__LISTED ENTRIES__.

----------------------------------------

import Mathlib.Analysis.InnerProductSpace.PiL2
import Mathlib.Analysis.Normed.Affine.Isometry
import Mathlib.Analysis.AperiodicOrder.Delone.Basic
import Mathlib.LinearAlgebra.Basis.Defs
import HarnessLib

/-!
# Multiregular point systems are ideal crystals (Dolbilin–Lagarias–Senechal 1998, Theorem 1.1)

Topic `Literature/Geometry/DiscreteGeometry`. Named fact vendored by a grounder for route
`AtomisticToContinuum/Crystallization/IsometryAtoms`: it grounds the crystallographic half of the
bridge item `Summit.AtomisticToContinuum.Crystallization.Theses.IsometryAtoms.AtomicLawChargesCrystal`
(stmt-AtomisticToContinuum-15778: "Y Delone with finitely many `Sym(Y)`-orbits ⇒ `Y = F + L` with a
finite motif `F` and a rank-3 lattice `L`"), whose other half (a point-stationary law charging one
rooted isometry class forces finitely many symmetry orbits, by the mass-transport principle) has no
printed counterpart.

## Source (N. P. Dolbilin, J. C. Lagarias, M. Senechal, *Multiregular point systems*, Discrete
Comput. Geom. **20** (1998) 477–498, doi:10.1007/PL00009397; verbatim from pp. 478–479 and 482–483)

* p. 478: "The symmetry group `Sym(X)` of a discrete set `X` is the set of all Euclidean isometries
  of `ℝⁿ` that map `X` to itself. […] An *ideal crystal* or *perfect crystal* is a discrete set `X`
  in `ℝⁿ` which is a finite union of translates of a full-dimensional lattice `L` in `ℝⁿ`."
* p. 478: "Delone sets, also called Delaunay sets or `(r, R)`-sets, which are those sets `X` in `ℝⁿ`
  that satisfy the two conditions: (i) *Uniform discreteness.* There is an `r > 0` such that any
  open ball of radius `r` in `ℝⁿ` contains at most one point of `X`. (ii) *Relative denseness.*
  There is an `R > 0` such that any closed ball of radius `R` in `ℝⁿ` contains at least one point
  of `X`."
* p. 479: "**Definition 1.1.** A *multiregular point system* is any Delone set `X` such that the
  action of its symmetry group `Sym(X)` partitions the points of `X` into a finite number of orbits."
* p. 479: "**Theorem 1.1.** The following conditions on a set `X` in `ℝⁿ` are equivalent:
  (i) `X` is a multiregular point system. That is, `X` is a Delone set and the set of isometry
  classes among `{ST_x(X) : x ∈ X}` is finite.
  (ii) `X` is an ideal crystal. That is, `X` is a finite union of translates of an `n`-dimensional
  lattice `L`, with `X = ⋃_{i=1}^k (x_i + L)`.
  (iii) `X` is a discrete set whose symmetry group `Sym(X)` is a crystallographic group.
  The equivalence (ii) ⇔ (iii) is a well-known corollary of Bieberbach's first theorem (see [31,
  Theorem 2]). We give a proof of Theorem 1.1 at the end of Section 2."  (The proof, p. 484, runs
  (i) ⇒ (iii) by criterion (v) of their Theorem 2.1 — a subgroup of `E_n` with one discrete,
  relatively dense orbit is crystallographic — and (iii) ⇒ (ii) by Bieberbach's first theorem: the
  pure translations of `Sym(X)` form an `n`-dimensional lattice `T`, and `X`, being discrete and
  `T`-invariant, is a finite union of translates of `L = T · 0`.)
* p. 482, (2.1): the Euclidean group `E_n = O(n) ⋉ ℝⁿ` acts by `g · x = Qx + t` — i.e. `E_n` is
  the group of affine isometric self-maps of `ℝⁿ`, Mathlib's `EuclideanSpace ℝ (Fin n) ≃ᵃⁱ[ℝ] _`
  (every isometry of a real normed space onto itself is affine, `IsometryEquiv.toRealAffineIsometryEquiv`).

## Rendering

* "Delone set" is Mathlib's bundled `Delone.DeloneSet` (a carrier with a positive packing radius
  witnessing `Metric.IsSeparated` and a positive covering radius witnessing `Metric.IsCover … univ`),
  which is conditions (i)–(ii) of p. 478 up to the harmless factor `2` between "an open `r`-ball
  holds at most one point" and "distinct points are `> r` apart".
* "`Sym(X)` partitions `X` into finitely many orbits" is rendered without naming the group: there
  is a finite set `S` of representatives such that every `x ∈ X` is carried into `S` by some
  `g : ℝⁿ ≃ᵃⁱ[ℝ] ℝⁿ` with `g '' X = X` (`HasFinitelyManySymmetryOrbits`).
* "`n`-dimensional lattice" = the `ℤ`-span of a basis of `ℝⁿ` (Mathlib's `ZSpan` normal form of a
  full lattice), and "finite union of translates" is indexed by a `Finset` of base points
  (`IsIdealCrystal`).
* ONLY the direction (i) ⇒ (ii) is vendored (`DolbilinLagariasSenechal1998_thm1_1`). The literal
  converse fails at the degenerate empty union (`X = ∅` is an "ideal crystal" with `k = 0` but is
  not relatively dense), so the printed equivalence is not restated symbol-for-symbol; (ii) ⇒ (i) for
  nonempty motifs is elementary and not needed downstream.

Deliberately NOT here: Theorem 2.1 (five characterisations of crystallographic groups), the local
criteria Theorems 1.2–1.3, and Bieberbach's theorems themselves (Lagarias, *Point lattices*, in
Graham–Grötschel–Lovász, Handbook of Combinatorics vol. 1, ch. 19, §5, Thms 5.1–5.2).
-/

namespace Literature.Geometry.DiscreteGeometry

open Metric

/-- `Sym(X)` has finitely many orbits on `X` (Dolbilin–Lagarias–Senechal 1998, Definition 1.1, the
"multiregular" half): there is a finite set `S ⊆ ℝⁿ` of orbit representatives such that every point
`x ∈ X` is mapped into `S` by some Euclidean isometry `g` of `ℝⁿ` with `g(X) = X` (an element of the
symmetry group `Sym(X)`, p. 478). [cite: DolbilinLagariasSenechal1998, Def 1.1] -/
def HasFinitelyManySymmetryOrbits {n : ℕ} (X : Set (EuclideanSpace ℝ (Fin n))) : Prop :=
  ∃ S : Finset (EuclideanSpace ℝ (Fin n)), ∀ x ∈ X,
    ∃ g : EuclideanSpace ℝ (Fin n) ≃ᵃⁱ[ℝ] EuclideanSpace ℝ (Fin n),
      g '' X = X ∧ g x ∈ (S : Set (EuclideanSpace ℝ (Fin n)))

/-- `X ⊆ ℝⁿ` is an **ideal crystal** (Dolbilin–Lagarias–Senechal 1998, p. 478 and Theorem 1.1 (ii)):
`X = ⋃_{i=1}^k (x_i + L)` is a finite union of translates of an `n`-dimensional lattice `L`, the
lattice being rendered as the `ℤ`-span of a basis `b` of `ℝⁿ` and the base points as a `Finset`.
[cite: DolbilinLagariasSenechal1998, Thm 1.1 (ii)] -/
def IsIdealCrystal {n : ℕ} (X : Set (EuclideanSpace ℝ (Fin n))) : Prop :=
  ∃ b : Module.Basis (Fin n) ℝ (EuclideanSpace ℝ (Fin n)),
    ∃ F : Finset (EuclideanSpace ℝ (Fin n)),
      X = {y | ∃ x ∈ F, ∃ v ∈ Submodule.span ℤ (Set.range ⇑b), y = x + v}

/-- **Dolbilin–Lagarias–Senechal 1998, Theorem 1.1, (i) ⇒ (ii)** ("multiregular point systems are
ideal crystals"; the equality of the two classes is credited there to Galiulin): if `X ⊆ ℝⁿ` is a
Delone set (Mathlib `Delone.DeloneSet`, conditions (i)–(ii) of p. 478) and its symmetry group
`Sym(X)` partitions `X` into finitely many orbits, then `X` is a finite union of translates of an
`n`-dimensional lattice: `X = ⋃_{i=1}^k (x_i + L)`. Printed proof: one `Sym(X)`-orbit is discrete
and relatively dense, so `Sym(X)` is crystallographic (their Thm 2.1 (v)); by Bieberbach's first
theorem its pure translations form an `n`-dimensional lattice `T`, and the discrete `T`-invariant
set `X` is a finite union of translates of `T · 0`. Grounds the crystallographic step of
`Summit.AtomisticToContinuum.Crystallization.Theses.IsometryAtoms.AtomicLawChargesCrystal`
(stmt-AtomisticToContinuum-15778). [cite: DolbilinLagariasSenechal1998, Thm 1.1 (i)⇒(ii)] -/
def DolbilinLagariasSenechal1998_thm1_1 : Prop :=
  ∀ (n : ℕ) (D : Delone.DeloneSet (EuclideanSpace ℝ (Fin n))),
    HasFinitelyManySymmetryOrbits (D : Set (EuclideanSpace ℝ (Fin n))) →
      IsIdealCrystal (D : Set (EuclideanSpace ℝ (Fin n)))

end Literature.Geometry.DiscreteGeometry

----------------------------------------

__EXERCISE GOAL__. Look above for the line with "Theorem 1.1, (i)" and the line with "Delone set (Mathlib", and reproduce exactly those two lines plus every line between, nothing more.

__OUTPUT FOR THIS EXERCISE__.
/-- **Dolbilin–Lagarias–Senechal 1998, Theorem 1.1, (i) ⇒ (ii)** ("multiregular point systems are
ideal crystals"; the equality of the two classes is credited there to Galiulin): if `X ⊆ ℝⁿ` is a
Delone set (Mathlib `Delone.DeloneSet`, conditions (i)–(ii) of p. 478) and its symmetry group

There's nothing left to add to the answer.